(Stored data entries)

import Mathlib.Analysis.Convex.SpecificFunctions.Basic
import Mathlib.Analysis.Convex.Slope
import Mathlib.Analysis.SpecialFunctions.Pow.Real
import Literature.Probability.RandomPlanarGeometry.EllipticKBasic
import HarnessLib

/-!
# Convexity of the complete elliptic integral `K(u)` in the parameter

Topic `Literature/Analysis/SpecialFunctions`. The tree's complete elliptic integral of the first kind
`ellipticK u = ∫₀¹ dt/√((1-t²)(1-u t²))` (parameter convention, `RectangleModulus.lean`; basic theory in
`EllipticKBasic.lean`: monotone and continuous on `(-∞, 1)`, `K(0) = π/2`, logarithmic divergence at
`u → 1⁻`) is a **convex** function of the parameter on `(-∞, 1)`: for each `t ∈ [0, 1)` the integrand
`u ↦ (1-t²)^{-1/2} (1-u t²)^{-1/2}` is the convex decreasing power `x ↦ x^{-1/2}` of an affine function
of `u`, and convexity integrates. We record

* `convexOn_rpow_of_nonpos` — `x ↦ x ^ p` is convex on `(0, ∞)` for every `p ≤ 0` (Mathlib's
  `convexOn_rpow` covers `p ≥ 1` on `[0, ∞)` and `convexOn_zpow` integer exponents; here
  `x ^ p = exp (p log x)` with `log` concave, `p ≤ 0`, `exp` convex increasing);
* `convexOn_ellIntegrand` — for `t² < 1`, `u ↦ ellIntegrand u t` is convex on `(-∞, 1)`;
* `convexOn_ellipticK` — **`K` is convex on `(-∞, 1)`**;
* `ellipticK_le_chord` — the chord bound `K(u) ≤ ((u₁-u) K(u₀) + (u-u₀) K(u₁))/(u₁-u₀)` for
  `u₀ ≤ u ≤ u₁ < 1`, `u₀ < u₁` (the form used to tabulate certified upper envelopes of `K` between
  grid points; the matching lower envelope is `ellipticK_mono`);
* `ellipticK_secant_mono_left` / `ellipticK_secant_mono_right` — inside a grid cell every difference
  quotient of `K` lies between the two neighbouring tabulated secant slopes (derivative-free
  replacement for `dK/dm` in mean-value quadrature forms).

Classical: `K` is a positive combination of the completely monotone functions `u ↦ (1 - u t²)^{-1/2}`,
hence absolutely monotone on `(-∞, 1)`; equivalently all Maclaurin coefficients of
`K(u) = (π/2) ₂F₁(½,½;1;u)` are positive (Borwein–Borwein (1.3.6)). Only convexity is proved here.

## References
* [BorweinBorwein1987] J. M. Borwein, P. B. Borwein, *Pi and the AGM*, Wiley (1987), §1.3.
* [AbramowitzStegun1964] M. Abramowitz, I. Stegun, *Handbook of Mathematical Functions* (1964), 17.3.11.
* [BoydVandenberghe2004] S. Boyd, L. Vandenberghe, *Convex Optimization*, CUP (2004), §3.1.5.
-/

noncomputable section

open Real _root_.MeasureTheory _root_.Set _root_.Filter
open scoped _root_.Topology
open Literature.Probability.RandomPlanarGeometry

namespace Literature.Analysis.SpecialFunctions

/-! ### Convexity of negative powers -/

/-- For `p ≤ 0` the power function `x ↦ x ^ p` is convex on `(0, ∞)`:
`(a x + b y)^p = exp(p log(a x + b y)) ≤ exp(p (a log x + b log y)) ≤ a x^p + b y^p`
(`log` concave, `p ≤ 0`, `exp` monotone and convex). Boyd–Vandenberghe, *Convex Optimization*,
§3.1.5 ("Powers: `x^a` is convex on `ℝ₊₊` when `a ≥ 1` or `a ≤ 0`"). [cite: BoydVandenberghe2004, §3.1.5] -/
theorem convexOn_rpow_of_nonpos {p : ℝ} (hp : p ≤ 0) : ConvexOn ℝ (Ioi 0) fun x : ℝ => x ^ p := by
  refine ⟨convex_Ioi 0, fun x hx y hy a b ha hb hab => ?_⟩
  have hx : 0 < x := hx
  have hy : 0 < y := hy
  have hxy : 0 < a • x + b • y := (convex_Ioi (0 : ℝ)) hx hy ha hb hab
  have hlog : a • Real.log x + b • Real.log y ≤ Real.log (a • x + b • y) :=
    strictConcaveOn_log_Ioi.concaveOn.2 hx hy ha hb hab
  have hexp : Real.exp (a • (Real.log x * p) + b • (Real.log y * p))
      ≤ a • Real.exp (Real.log x * p) + b • Real.exp (Real.log y * p) :=
    convexOn_exp.2 (mem_univ _) (mem_univ _) ha hb hab
  simp only [smul_eq_mul] at hxy hlog hexp ⊢
  rw [rpow_def_of_pos hxy, rpow_def_of_pos hx, rpow_def_of_pos hy]
  refine le_trans (Real.exp_le_exp.2 ?_) hexp
  have : Real.log (a * x + b * y) * p ≤ (a * Real.log x + b * Real.log y) * p :=
    mul_le_mul_of_nonpos_right hlog hp
  linarith

/-- `1/√x = x^{-1/2}` for `x ≥ 0`. [folklore] -/
private theorem oneDivSqrt_eq_rpow_negHalf {x : ℝ} (hx : 0 ≤ x) : 1 / Real.sqrt x = x ^ (-(1 / 2 : ℝ)) := by
  rw [Real.sqrt_eq_rpow, Real.rpow_neg hx, one_div]

/-- `x ↦ 1/√x` is convex on `(0, ∞)` (the case `a = -1/2` of Boyd–Vandenberghe §3.1.5).
[cite: BoydVandenberghe2004, §3.1.5] -/
theorem convexOn_one_div_sqrt : ConvexOn ℝ (Ioi 0) fun x : ℝ => 1 / Real.sqrt x :=
  (convexOn_rpow_of_nonpos (p := -(1 / 2 : ℝ)) (by norm_num)).congr fun x hx =>
    (oneDivSqrt_eq_rpow_negHalf (le_of_lt hx)).symm

/-! ### Convexity of the integrand and of `K` -/

/-- For fixed `t` with `t² < 1`, the elliptic integrand `u ↦ 1/√((1-t²)(1-u t²))` is convex in the
parameter on `(-∞, 1)` (there the radicand is positive and affine in `u`): the pointwise input of
the convexity of `K(m) = (π/2)[1 + (1/2)²m + (1·3/2·4)²m² + ⋯]`. [cite: AbramowitzStegun1964, 17.3.11] -/
theorem convexOn_ellIntegrand {t : ℝ} (ht : t ^ 2 < 1) :
    ConvexOn ℝ (Iio 1) fun u : ℝ => ellIntegrand u t := by
  refine ⟨convex_Iio 1, fun u hu v hv a b ha hb hab => ?_⟩
  have hu : u < 1 := hu
  have hv : v < 1 := hv
  have hc : 0 < 1 - t ^ 2 := by linarith
  have ht0 : 0 ≤ t ^ 2 := sq_nonneg t
  have hx : 0 < (1 - t ^ 2) * (1 - u * t ^ 2) := mul_pos hc (by nlinarith)
  have hy : 0 < (1 - t ^ 2) * (1 - v * t ^ 2) := mul_pos hc (by nlinarith)
  have key := convexOn_one_div_sqrt.2 hx hy ha hb hab
  simp only [smul_eq_mul] at key ⊢
  unfold ellIntegrand
  have e : (1 - t ^ 2) * (1 - (a * u + b * v) * t ^ 2)
      = a * ((1 - t ^ 2) * (1 - u * t ^ 2)) + b * ((1 - t ^ 2) * (1 - v * t ^ 2)) := by
    have hb' : b = 1 - a := by linarith
    rw [hb']; ring
  rw [e]
  exact key

/-- A convex combination of parameters `< 1` is `< 1`. [folklore] -/
private theorem convexCombo_lt_one {u v a b : ℝ} (hu : u < 1) (hv : v < 1) (ha : 0 ≤ a) (hb : 0 ≤ b)
    (hab : a + b = 1) : a * u + b * v < 1 := by
  have h := (convex_Iio (1 : ℝ)) (show u ∈ Iio (1:ℝ) from hu) (show v ∈ Iio (1:ℝ) from hv) ha hb hab
  simpa [smul_eq_mul] using h

/-- **The complete elliptic integral `K(u) = ∫₀¹ dt/√((1-t²)(1-u t²))` is convex on `(-∞, 1)`.**
Proof: integrate the pointwise convexity `convexOn_ellIntegrand` over `t ∈ [0, 1]` (at `t = 1` the
integrand takes the junk value `0` for every parameter). On `[0, 1)` this is visible from the
Maclaurin series with positive coefficients `K(m) = (π/2)[1 + (1/2)²m + (1·3/2·4)²m² + ⋯]`
(Abramowitz–Stegun 17.3.11; Borwein–Borwein §1.3); the integral proof here covers all `u < 1`.
[cite: AbramowitzStegun1964, 17.3.11] -/
theorem convexOn_ellipticK : ConvexOn ℝ (Iio 1) ellipticK := by
  refine ⟨convex_Iio 1, fun u hu v hv a b ha hb hab => ?_⟩
  have hu : u < 1 := hu
  have hv : v < 1 := hv
  simp only [smul_eq_mul]
  have huv : a * u + b * v < 1 := convexCombo_lt_one hu hv ha hb hab
  have hiu := intervalIntegrable_ellIntegrand_of_lt_one hu
  have hiv := intervalIntegrable_ellIntegrand_of_lt_one hv
  have hiuv := intervalIntegrable_ellIntegrand_of_lt_one huv
  rw [ellipticK_eq, ellipticK_eq, ellipticK_eq]
  calc ∫ t in (0:ℝ)..1, ellIntegrand (a * u + b * v) t
      ≤ ∫ t in (0:ℝ)..1, (a * ellIntegrand u t + b * ellIntegrand v t) := by
        refine intervalIntegral.integral_mono_on zero_le_one hiuv
          ((hiu.const_mul a).add (hiv.const_mul b)) fun t ht => ?_
        rcases lt_or_eq_of_le ht.2 with h1 | h1
        · have ht2 : t ^ 2 < 1 := by nlinarith [ht.1]
          have key := (convexOn_ellIntegrand ht2).2 (show u ∈ Iio (1:ℝ) from hu)
            (show v ∈ Iio (1:ℝ) from hv) ha hb hab
          simpa [smul_eq_mul] using key
        · subst h1
          simp [ellIntegrand]
    _ = a * (∫ t in (0:ℝ)..1, ellIntegrand u t) + b * (∫ t in (0:ℝ)..1, ellIntegrand v t) := by
        rw [intervalIntegral.integral_add (hiu.const_mul a) (hiv.const_mul b),
          intervalIntegral.integral_const_mul, intervalIntegral.integral_const_mul]

/-- **Chord bound.** For `u₀ < u₁ < 1` and `u ∈ [u₀, u₁]`,
`K(u) ≤ ((u₁ - u) K(u₀) + (u - u₀) K(u₁)) / (u₁ - u₀)`: between two tabulated parameters the
certified upper envelope of `K` is the chord (convexity), the lower envelope is `K(u₀)`
(`ellipticK_mono`). Corollary of `convexOn_ellipticK`. [cite: AbramowitzStegun1964, 17.3.11] -/
theorem ellipticK_le_chord {u₀ u₁ u : ℝ} (h₀₁ : u₀ < u₁) (hu₁ : u₁ < 1) (h₀ : u₀ ≤ u) (h₁ : u ≤ u₁) :
    ellipticK u ≤ ((u₁ - u) * ellipticK u₀ + (u - u₀) * ellipticK u₁) / (u₁ - u₀) := by
  have hd : 0 < u₁ - u₀ := sub_pos.2 h₀₁
  have hu₀ : u₀ < 1 := h₀₁.trans hu₁
  set a := (u₁ - u) / (u₁ - u₀) with ha_def
  set b := (u - u₀) / (u₁ - u₀) with hb_def
  have ha : 0 ≤ a := div_nonneg (sub_nonneg.2 h₁) hd.le
  have hb : 0 ≤ b := div_nonneg (sub_nonneg.2 h₀) hd.le
  have hab : a + b = 1 := by
    rw [ha_def, hb_def, ← add_div, div_eq_one_iff_eq hd.ne']; ring
  have hcomb : a * u₀ + b * u₁ = u := by
    rw [ha_def, hb_def]; field_simp; ring
  have key := convexOn_ellipticK.2 (show u₀ ∈ Iio (1:ℝ) from hu₀) (show u₁ ∈ Iio (1:ℝ) from hu₁)
    ha hb hab
  simp only [smul_eq_mul, hcomb] at key
  calc ellipticK u ≤ a * ellipticK u₀ + b * ellipticK u₁ := key
    _ = ((u₁ - u) * ellipticK u₀ + (u - u₀) * ellipticK u₁) / (u₁ - u₀) := by
        rw [ha_def, hb_def]; field_simp

/-! ### Secant (difference-quotient) envelopes -/

/-- **Lower secant envelope.** For `v < u₀ < u < 1` the difference quotient of `K` over `[u₀, u]`
dominates the tabulated secant slope over `[v, u₀]`:
`(K u₀ - K v)/(u₀ - v) ≤ (K u - K u₀)/(u - u₀)`, i.e.
`K u ≥ K u₀ + (u - u₀)·(K u₀ - K v)/(u₀ - v)` — the derivative-free lower envelope of `K` to the
right of a grid point (convexity, `ConvexOn.secant_mono`). [cite: AbramowitzStegun1964, 17.3.11] -/
theorem ellipticK_secant_mono_left {v u₀ u : ℝ} (h₁ : v < u₀) (h₂ : u₀ < u) (hu : u < 1) :
    (ellipticK u₀ - ellipticK v) / (u₀ - v) ≤ (ellipticK u - ellipticK u₀) / (u - u₀) := by
  have h := convexOn_ellipticK.secant_mono (a := u₀) (x := v) (y := u)
    (show u₀ ∈ Iio (1:ℝ) from h₂.trans hu) (show v ∈ Iio (1:ℝ) from h₁.trans (h₂.trans hu))
    (show u ∈ Iio (1:ℝ) from hu) (ne_of_lt h₁) (ne_of_gt h₂) (h₁.trans h₂).le
  rwa [← neg_div_neg_eq, neg_sub, neg_sub] at h

/-- **Upper secant envelope.** For `u₀ < u ≤ w < 1`:
`(K u - K u₀)/(u - u₀) ≤ (K w - K u₀)/(w - u₀)`, i.e. `K u ≤ K u₀ + (u - u₀)·(K w - K u₀)/(w - u₀)`
(the chord; cf. `ellipticK_le_chord`). Together with `ellipticK_secant_mono_left`, every difference
quotient of `K` inside a grid cell `[u₀, w]` lies between the two neighbouring tabulated secant
slopes — the certified replacement for `dK/dm` in mean-value quadrature forms.
[cite: AbramowitzStegun1964, 17.3.11] -/
theorem ellipticK_secant_mono_right {u₀ u w : ℝ} (h₁ : u₀ < u) (h₂ : u ≤ w) (hu : w < 1) :
    (ellipticK u - ellipticK u₀) / (u - u₀) ≤ (ellipticK w - ellipticK u₀) / (w - u₀) :=
  convexOn_ellipticK.secant_mono (a := u₀) (x := u) (y := w)
    (show u₀ ∈ Iio (1:ℝ) from h₁.trans (lt_of_le_of_lt h₂ hu))
    (show u ∈ Iio (1:ℝ) from lt_of_le_of_lt h₂ hu) (show w ∈ Iio (1:ℝ) from hu)
    (ne_of_gt h₁) (ne_of_gt (lt_of_lt_of_le h₁ h₂)) h₂

/-! ### Four-point secant monotonicity (appended 2026-08-27, eng g5)

For a K-table (`Literature/Analysis/ValidatedNumerics/EllipticKTable.lean`) every difference
quotient of `K` inside a grid cell is bracketed by the tabulated secants of the NEIGHBOURING cells;
the two halves of that statement, as corollaries of `convexOn_ellipticK`. -/

/-- **Four-point secant monotonicity, left half.** If `x₁ < x₂ ≤ u < v < 1` then
`(K x₂ - K x₁)/(x₂ - x₁) ≤ (K v - K u)/(v - u)` (anchor `x₁`, then anchor `v`, in
`ConvexOn.secant_mono`). [cite: AbramowitzStegun1964, 17.3.11] -/
theorem ellipticK_secant_le_secant_of_le {x₁ x₂ u v : ℝ} (h₁₂ : x₁ < x₂) (h₂u : x₂ ≤ u)
    (huv : u < v) (hv : v < 1) :
    (ellipticK x₂ - ellipticK x₁) / (x₂ - x₁) ≤ (ellipticK v - ellipticK u) / (v - u) := by
  have hu1 : u < 1 := huv.trans hv
  have hx2 : x₂ < 1 := lt_of_le_of_lt h₂u hu1
  have hx1 : x₁ < 1 := h₁₂.trans hx2
  have hx1v : x₁ < v := h₁₂.trans_le (h₂u.trans huv.le)
  have hx1u : x₁ < u := h₁₂.trans_le h₂u
  have s1 : (ellipticK x₂ - ellipticK x₁) / (x₂ - x₁) ≤
      (ellipticK v - ellipticK x₁) / (v - x₁) :=
    convexOn_ellipticK.secant_mono (a := x₁) (x := x₂) (y := v)
      (show x₁ ∈ Iio (1:ℝ) from hx1) (show x₂ ∈ Iio (1:ℝ) from hx2)
      (show v ∈ Iio (1:ℝ) from hv) (ne_of_gt h₁₂) (ne_of_gt hx1v) (h₂u.trans huv.le)
  have s2 : (ellipticK x₁ - ellipticK v) / (x₁ - v) ≤ (ellipticK u - ellipticK v) / (u - v) :=
    convexOn_ellipticK.secant_mono (a := v) (x := x₁) (y := u)
      (show v ∈ Iio (1:ℝ) from hv) (show x₁ ∈ Iio (1:ℝ) from hx1)
      (show u ∈ Iio (1:ℝ) from hu1) (ne_of_lt hx1v) (ne_of_lt huv) hx1u.le
  rw [← neg_div_neg_eq, neg_sub, neg_sub] at s2
  rw [show (ellipticK u - ellipticK v) / (u - v) = (ellipticK v - ellipticK u) / (v - u) by
    rw [← neg_div_neg_eq, neg_sub, neg_sub]] at s2
  exact s1.trans s2

/-- **Four-point secant monotonicity, right half.** If `u < v ≤ x₃ < x₄ < 1` then
`(K v - K u)/(v - u) ≤ (K x₄ - K x₃)/(x₄ - x₃)`. [cite: AbramowitzStegun1964, 17.3.11] -/
theorem ellipticK_secant_le_secant_of_ge {u v x₃ x₄ : ℝ} (huv : u < v) (hv₃ : v ≤ x₃)
    (h₃₄ : x₃ < x₄) (hx₄ : x₄ < 1) :
    (ellipticK v - ellipticK u) / (v - u) ≤ (ellipticK x₄ - ellipticK x₃) / (x₄ - x₃) := by
  have hx3 : x₃ < 1 := h₃₄.trans hx₄
  have hv1 : v < 1 := lt_of_le_of_lt hv₃ hx3
  have hu1 : u < 1 := huv.trans hv1
  have hux4 : u < x₄ := huv.trans (hv₃.trans_lt h₃₄)
  have hux3 : u ≤ x₃ := huv.le.trans hv₃
  have s1 : (ellipticK v - ellipticK u) / (v - u) ≤
      (ellipticK x₄ - ellipticK u) / (x₄ - u) :=
    convexOn_ellipticK.secant_mono (a := u) (x := v) (y := x₄)
      (show u ∈ Iio (1:ℝ) from hu1) (show v ∈ Iio (1:ℝ) from hv1)
      (show x₄ ∈ Iio (1:ℝ) from hx₄) (ne_of_gt huv) (ne_of_gt hux4) (hv₃.trans h₃₄.le)
  have s2 : (ellipticK u - ellipticK x₄) / (u - x₄) ≤
      (ellipticK x₃ - ellipticK x₄) / (x₃ - x₄) :=
    convexOn_ellipticK.secant_mono (a := x₄) (x := u) (y := x₃)
      (show x₄ ∈ Iio (1:ℝ) from hx₄) (show u ∈ Iio (1:ℝ) from hu1)
      (show x₃ ∈ Iio (1:ℝ) from hx3) (ne_of_lt hux4) (ne_of_lt h₃₄) hux3
  rw [← neg_div_neg_eq, neg_sub, neg_sub] at s2
  rw [show (ellipticK x₃ - ellipticK x₄) / (x₃ - x₄) =
      (ellipticK x₄ - ellipticK x₃) / (x₄ - x₃) by
    rw [← neg_div_neg_eq, neg_sub, neg_sub]] at s2
  exact s1.trans s2

end Literature.Analysis.SpecialFunctions

end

Directions for this task :: Return, word for word, every line from the top of the entries down to the line that holds "Wiley (1987), §1.3.", both included.

Worked solution ::
import Mathlib.Analysis.Convex.SpecificFunctions.Basic
import Mathlib.Analysis.Convex.Slope
import Mathlib.Analysis.SpecialFunctions.Pow.Real
import Literature.Probability.RandomPlanarGeometry.EllipticKBasic
import HarnessLib

/-!
# Convexity of the complete elliptic integral `K(u)` in the parameter

Topic `Literature/Analysis/SpecialFunctions`. The tree's complete elliptic integral of the first kind
`ellipticK u = ∫₀¹ dt/√((1-t²)(1-u t²))` (parameter convention, `RectangleModulus.lean`; basic theory in
`EllipticKBasic.lean`: monotone and continuous on `(-∞, 1)`, `K(0) = π/2`, logarithmic divergence at
`u → 1⁻`) is a **convex** function of the parameter on `(-∞, 1)`: for each `t ∈ [0, 1)` the integrand
`u ↦ (1-t²)^{-1/2} (1-u t²)^{-1/2}` is the convex decreasing power `x ↦ x^{-1/2}` of an affine function
of `u`, and convexity integrates. We record

* `convexOn_rpow_of_nonpos` — `x ↦ x ^ p` is convex on `(0, ∞)` for every `p ≤ 0` (Mathlib's
  `convexOn_rpow` covers `p ≥ 1` on `[0, ∞)` and `convexOn_zpow` integer exponents; here
  `x ^ p = exp (p log x)` with `log` concave, `p ≤ 0`, `exp` convex increasing);
* `convexOn_ellIntegrand` — for `t² < 1`, `u ↦ ellIntegrand u t` is convex on `(-∞, 1)`;
* `convexOn_ellipticK` — **`K` is convex on `(-∞, 1)`**;
* `ellipticK_le_chord` — the chord bound `K(u) ≤ ((u₁-u) K(u₀) + (u-u₀) K(u₁))/(u₁-u₀)` for
  `u₀ ≤ u ≤ u₁ < 1`, `u₀ < u₁` (the form used to tabulate certified upper envelopes of `K` between
  grid points; the matching lower envelope is `ellipticK_mono`);
* `ellipticK_secant_mono_left` / `ellipticK_secant_mono_right` — inside a grid cell every difference
  quotient of `K` lies between the two neighbouring tabulated secant slopes (derivative-free
  replacement for `dK/dm` in mean-value quadrature forms).

Classical: `K` is a positive combination of the completely monotone functions `u ↦ (1 - u t²)^{-1/2}`,
hence absolutely monotone on `(-∞, 1)`; equivalently all Maclaurin coefficients of
`K(u) = (π/2) ₂F₁(½,½;1;u)` are positive (Borwein–Borwein (1.3.6)). Only convexity is proved here.

## References
* [BorweinBorwein1987] J. M. Borwein, P. B. Borwein, *Pi and the AGM*, Wiley (1987), §1.3.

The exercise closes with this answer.